12.United Statespubmed.ncbi.nlm.nih.gov
Prescribing patterns and the use of therapeutic drug monitoring of psychotropic medication in a psychiatric high-security unit. [2015]The aim of this study was to investigate the use of psychotropic medication and therapeutic drug monitoring in a high-security psychiatric unit and to compare the doses and serum concentrations both with the recommended intervals and with the doses and serum concentrations in a control group. One hundred thirty-two patients were admitted in the period from January 2000 to December 2005. All available samples were used when comparing serum concentrations and doses with the recommended ranges. For the comparison of doses and serum concentration-to-dose (C:D) ratios with the control group only 1 sample from each patient was used. A total of 459 analyses of 27 different drugs in samples from 8 women and 73 men were included. The median number of therapeutic drug monitoring analyses per patient was 4 (range 1-29). Thirty-seven of the 81 patients (46%) used 2 or more antipsychotics at the same time. Clozapine, lamotrigine, olanzapine, quetiapine, ziprasidone, and zuclopenthixol were often given in doses above the recommended.

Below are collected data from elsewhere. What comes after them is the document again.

import Literature.MathematicalPhysics.QuantumFieldTheory.Balaban1983to89.B9Eq3126KinvTwoBackgroundLetterTower
import Literature.MathematicalPhysics.QuantumFieldTheory.Balaban1983to89.B9Eq386BondPropagatorTwoBackgroundGradientLetterTower

/-!
# `Balaban1983to89.B9Eq3126H1kTwoBackgroundGradientLetterTower` — T. Bałaban, *Propagators for lattice gauge theories in a background field*, Commun. Math. Phys. **99** (1985)
# 389–434 [Balaban1985BackgroundPropagators] (3.126) p. 420 *«HB = GQ*(QGQ*)⁻¹B»*, (3.133) p. 422, Thm 3.4 p. 400, (3.3) p. 391, with [Balaban1985Variational] (45) p. 285, (115)∕(117)
# pp. 294–295: **THE `H₁,k`-STOREY OF THE TWO-BACKGROUND LADDERS, GRADIENT MEMBER — the local letter of the FLAT covariant gradient `∇_1(H₁,k(U)z − H₁,k(1)z)` at the flat base
# with the small factor `α`, constants BEFORE `n, η, m, U`**: for every coarse-bond field `z` supported over the bonds based at `v` with `‖z(c′)‖ ≤ F`, every direction `μ` and every fine
# bond `b`: `‖(∇_1(H₁,k(U) − H₁,k(1))z)(b, μ)‖ ≤ K·α·e^{−κ·d_m(Π(b₊), v)}·F` — the same three words as the value member (`B9Eq3126H1kTwoBackgroundLetterTower`) with the OUTER factors
# replaced by their flat-gradient rows: gen 101's `exists_gradLetter_G1k_sub_flat` (for `G₁,k(U) − G₁,k(1)`) and the owner's slice-gradient row of `G₁,k` at the vacuum

statement-level skeleton of published theorems with citation tags; proofs where landed; nothing here is a claim about the Yang–Mills mass gap

CITATION HEADER (lean-in-tree rule).  Audit cell `pub-balaban`, sub-cell `t4`, BINDER row NE9; filed by NE9 crux-team LEAF PROVER 01 (`b2b-balaban-t4-ne9-formalise-leaf-01`, gen 101;
ROUTE (J′), the `H₁` storey; bears_on: R4/N22).  Composition BY NAME: this lineage's `B9Eq3126KinvTwoBackgroundLetterTower.{exists_letter_Kinv, exists_letter_Kinv_sub_flat}`,
`B9Eq386BondPropagatorTwoBackgroundGradientLetterTower.exists_gradLetter_G1k_sub_flat` (gen 101), `B9Eq315QkSingleBondTwoBackgroundLetter.norm_adjoint_QkW_sub_flat_apply_le_local_diagonal`
(gen 100); the OWNER's `B9Eq326G1kSliceGradRowClosed.exists_local_gradLetter_G1k` (slice-gradient MODEL row of `G₁,k` — O-NE9-1, #5 UNRULED, read at the vacuum) with
`B9Eq326LocalPartTowerSliceGradientRow.{covGrad_apply_eq_slice, norm_covGrad_apply_le_of_slice}`; ne9-leaf-03's `B9Eq315QkSingleBondLetter.norm_adjoint_QkW_apply_le_local_sharp`; ne9-leaf-05's
`B9Eq326G1SupRowOfLetters.{letter_comp, letter_add}`; the OWNER's `B9Eq326OperatorTower.{H1k, QkW_surjective}`.  Source READ first-hand in the held text layer
`paper:balaban1985-cmp99-background-propagators` (journal page = PDF page + 388) pp. 420, 422, 400, 391.  NOTHING of print's proofs is reproduced: [folklore] telescoping + letter compositions,
the gradient falling on the LEFT factor of each word (a slice-derivative CLM post-composed, ne9-leaf-05's device).

WHAT IS PROVED (sorry-free; proof lane — 0 `def`; [folklore]).
* **`exists_gradLetter_H1k_sub_flat`** — `∃ α₀ > 0, K ≥ 0, κ > 0` BEFORE the bond storey's binder block `+ hαL`, then `∀ v z F (one base point, ‖z‖ ≤ F) (μ : Fin d) (b)`:
  `‖covGrad η⁻¹ (Ad 1) (H₁,k(U)z − H₁,k(1)z) (b, μ)‖ ≤ K·α·e^{−κ·d_m(Π(b₊),v)}·F` — with the value member, the (value, gradient) pair of letters from which the global sup rows and the
  height-free `H`-letter defect `δ_A` of (117) follow.
HONEST SCOPE.  Composition BY NAME on the cell's MODEL rows (O-NE9-1, #5 UNRULED); constants crude (NOT print's `B₀`); flat base only; first order; the smallness windows of `U`, unitarity, the
tower data, `hαL`, the positivity witnesses at `U` and at `1` stay HYPOTHESES; nothing of [B9] (3.133) ∕ Thm 3.4 or [B11] (45)∕(117) asserted as printed; «NE9 ⇐ the named binders»; NE9 NOT
PRINTED ∕ NOT PROVED; spine PROVED 0∕9; rung (B)+1 on a finite T⁴ — NOT infinite volume, NOT mass gap, NOT BetaPertH, NOT Clay.  HONEST DEPENDENCY: continuum YM on T⁴ ⇐ BetaPertH ∧ nine
spine estimates (0/9 proved); BetaPertH ⇐ (D1) ∧ (D4) ∧ CAP+tail; G-an2-4 gates asym, D1 and NE2/3/4.  NEW file; nothing modified.  Net new unproved facts: 0.
-/

noncomputable section
import Summits.KontsevichZagierPeriods.Zeta5Search.LaiSweepShard

/-!
# `κ₃` sweep certificate — shard file 059 of 127 (shards 413–419 of 889)

HONEST FRAMING. Systematic search; no irrationality claim unless certified. This file only checks,
by `decide +kernel`, shards 413–419 of the order-cell sweep of the `κ₃` point `(74, 2180, 444; δ74)`
(engine `LaiSweepEngine`, soundness `LaiSweepJump/Free/Eval/Shard/Kappa3`; a shard is `⟨regime, n,
p, q, p', q', Lo, Up⟩`: `n` cells from `p/q` to `p'/q'` with integer rate sums in `[Lo, Up]`, `K =
128`, `D = 2^40`). It draws NO conclusion: only the capstone `LaiKappa3SweepCert`, which needs all
127 shard files, does. Kernel cost of this file ≈ 560 cells × 0.3 s.
-/

namespace Summit.KontsevichZagierPeriods.Zeta5Search.Sweep

set_option maxHeartbeats 100000000 in
/-- Shard 413: 80 cells of regime B from `155/386` to `143/355`.
[cite: Lai2024BallRivoal, §4 Lemma 4.3] -/
theorem shard413 :
    Shard.check 128 (2^40)
      ⟨true, 80, 155, 386, 143, 355, 17813642421386, 20251254419691⟩ = true := by
  decide +kernel

set_option maxHeartbeats 100000000 in
/-- Shard 414: 80 cells of regime B from `143/355` to `139/344`.
[cite: Lai2024BallRivoal, §4 Lemma 4.3] -/
theorem shard414 :
    Shard.check 128 (2^40)
      ⟨true, 80, 143, 355, 139, 344, 17646650499869, 20077907370763⟩ = true := by
  decide +kernel

set_option maxHeartbeats 100000000 in
/-- Shard 415: 80 cells of regime B from `139/344` to `107/264`.
[cite: Lai2024BallRivoal, §4 Lemma 4.3] -/
theorem shard415 :
    Shard.check 128 (2^40)
      ⟨true, 80, 139, 344, 107, 264, 17317607058476, 19719585103889⟩ = true := by
  decide +kernel

set_option maxHeartbeats 100000000 in
/-- Shard 416: 80 cells of regime B from `107/264` to `161/396`.
[cite: Lai2024BallRivoal, §4 Lemma 4.3] -/
theorem shard416 :
    Shard.check 128 (2^40)
      ⟨true, 80, 107, 264, 161, 396, 17695422693211, 20166496447472⟩ = true := by
  decide +kernel

set_option maxHeartbeats 100000000 in
/-- Shard 417: 80 cells of regime B from `161/396` to `177/434`.
[cite: Lai2024BallRivoal, §4 Lemma 4.3] -/
theorem shard417 :
    Shard.check 128 (2^40)
      ⟨true, 80, 161, 396, 177, 434, 17735314572705, 20228591386503⟩ = true := by
  decide +kernel

set_option maxHeartbeats 100000000 in
/-- Shard 418: 80 cells of regime B from `177/434` to `1965/4804`.
[cite: Lai2024BallRivoal, §4 Lemma 4.3] -/
theorem shard418 :
    Shard.check 128 (2^40)
      ⟨true, 80, 177, 434, 1965, 4804, 16733277072735, 19101054410543⟩ = true := by
  decide +kernel

set_option maxHeartbeats 100000000 in
/-- Shard 419: 80 cells of regime B from `1965/4804` to `103/251`.
[cite: Lai2024BallRivoal, §4 Lemma 4.3] -/
theorem shard419 :
    Shard.check 128 (2^40)
      ⟨true, 80, 1965, 4804, 103, 251, 18417949566141, 21041922825176⟩ = true := by
  decide +kernel

/-- The checked shards of this file, in order. [folklore] -/
def shards059 : List (CheckedShard 128 (2^40)) :=
  [⟨_, shard413⟩, ⟨_, shard414⟩, ⟨_, shard415⟩, ⟨_, shard416⟩, ⟨_, shard417⟩,
    ⟨_, shard418⟩, ⟨_, shard419⟩]

end Summit.KontsevichZagierPeriods.Zeta5Search.Sweep
include hgen hdim in
/-- **A regular system of parameters is linearly independent modulo `𝔪²`**: if
`e₀ c₀ + e₁ c₁ + e₂ c₂ ∈ 𝔪²` then every `e_i ∈ 𝔪` (quasi-regularity in degree `1`).
[cite: Matsumura1987, Thm. 17.10] -/
theorem mem_maximalIdeal_of_lin_mem_sq (e : Fin 3 → R)
    (h : e 0 * c 0 + e 1 * c 1 + e 2 * c 2 ∈ maximalIdeal R ^ 2) (i : Fin 3) :
    e i ∈ maximalIdeal R := by
  classical
  set F : MvPolynomial (Fin 3) R := ∑ j : Fin 3, monomial (Finsupp.single j 1) (e j) with hF
  have hsupp : ∀ m ∈ F.support, ∃ j : Fin 3, m = Finsupp.single j 1 := by
    intro m hm
    rw [hF] at hm
    obtain ⟨j, -, hj⟩ := Finset.mem_biUnion.mp (support_sum hm)
    exact ⟨j, by simpa using support_monomial_subset hj⟩
  have hFw : ∀ m ∈ F.support, Finsupp.weight (fun _ : Fin 3 => (1 : ℕ)) m = 1 := by
    intro m hm
    obtain ⟨j, rfl⟩ := hsupp m hm
    simp [Finsupp.weight_apply, Finsupp.sum_single_index]
  have heval : eval c F = e 0 * c 0 + e 1 * c 1 + e 2 * c 2 := by
    rw [hF, map_sum, Fin.sum_univ_three]
    simp only [eval_monomial, Finsupp.prod_single_index, pow_zero, pow_one]
  have hmem : eval c F ∈ weightedIdealW c (fun _ : Fin 3 => (1 : ℕ)) (1 + 1) := by
    rw [heval, weightedIdealW_one_eq_pow c (span_range_eq_of_span_triple c hgen)]
    simpa using h
  have hcoeff : F.coeff (Finsupp.single i 1) = e i := by
    rw [hF, coeff_sum, Fin.sum_univ_three]
    simp only [coeff_monomial, Finsupp.single_left_inj (one_ne_zero)]
    fin_cases i <;> simp
  rw [← hcoeff]
  exact coeff_mem_maximalIdeal_of_weval_mem_general c hgen hdim (fun _ => 1) (fun _ => Nat.one_pos)
    hFw hmem _

end LinIndep

section Present

variable {R R' : Type u} [CommRing R] [CommRing R'] [IsRegularLocalRing R] [IsLocalRing R']
  (φ : R →+* R') [IsLocalHom φ] {c u : Fin 3 → R} {u' : Fin 3 → R'}

omit [IsRegularLocalRing R] [IsLocalRing R'] in
/-- `2 × 2` Cramer inversion inside an ideal. [folklore] -/
private theorem cramer₂ {S : Ideal R'} {m₁₁ m₁₂ m₂₁ m₂₂ v₁ v₂ : R'}
    (hdet : IsUnit (m₁₁ * m₂₂ - m₁₂ * m₂₁)) (h₁ : m₁₁ * v₁ + m₁₂ * v₂ ∈ S)
    (h₂ : m₂₁ * v₁ + m₂₂ * v₂ ∈ S) : v₁ ∈ S ∧ v₂ ∈ S := by
  obtain ⟨δ, hδ⟩ := hdet.exists_left_inv
  have e₁ : v₁ = δ * (m₂₂ * (m₁₁ * v₁ + m₁₂ * v₂) - m₁₂ * (m₂₁ * v₁ + m₂₂ * v₂)) := by
    linear_combination (-v₁) * hδ
  have e₂ : v₂ = δ * (m₁₁ * (m₂₁ * v₁ + m₂₂ * v₂) - m₂₁ * (m₁₁ * v₁ + m₁₂ * v₂)) := by
    linear_combination (-v₂) * hδ
  refine ⟨?_, ?_⟩
  · rw [e₁]
    exact Ideal.mul_mem_left _ _
      (Ideal.sub_mem _ (Ideal.mul_mem_left _ _ h₁) (Ideal.mul_mem_left _ _ h₂))
  · rw [e₂]
    exact Ideal.mul_mem_left _ _
      (Ideal.sub_mem _ (Ideal.mul_mem_left _ _ h₂) (Ideal.mul_mem_left _ _ h₁))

The serum levels were frequently above those recommended for clozapine, olanzapine, quetiapine, risperidone, ziprasidone, and zuclopenthixol. The serum levels were significantly higher in the study group than in the control group for clozapine, lamotrigine, quetiapine, and zuclopenthixol. The given dose was significantly higher in the study group than in the control group for clozapine, lamotrigine and zuclopenthixol. The C:D ratio was significantly lower in the study group than in the control group for olanzapine but higher for quetiapine. The non-evidence based practice of high-dose polypharmacy with several antipsychotics is widely used in this unit. The use of higher doses in the study group than in the control group was not due to differences in metabolism or adherence to treatment between the 2 groups. The frequent use of therapeutic drug monitoring did not seem to have a great impact on the prescribed doses.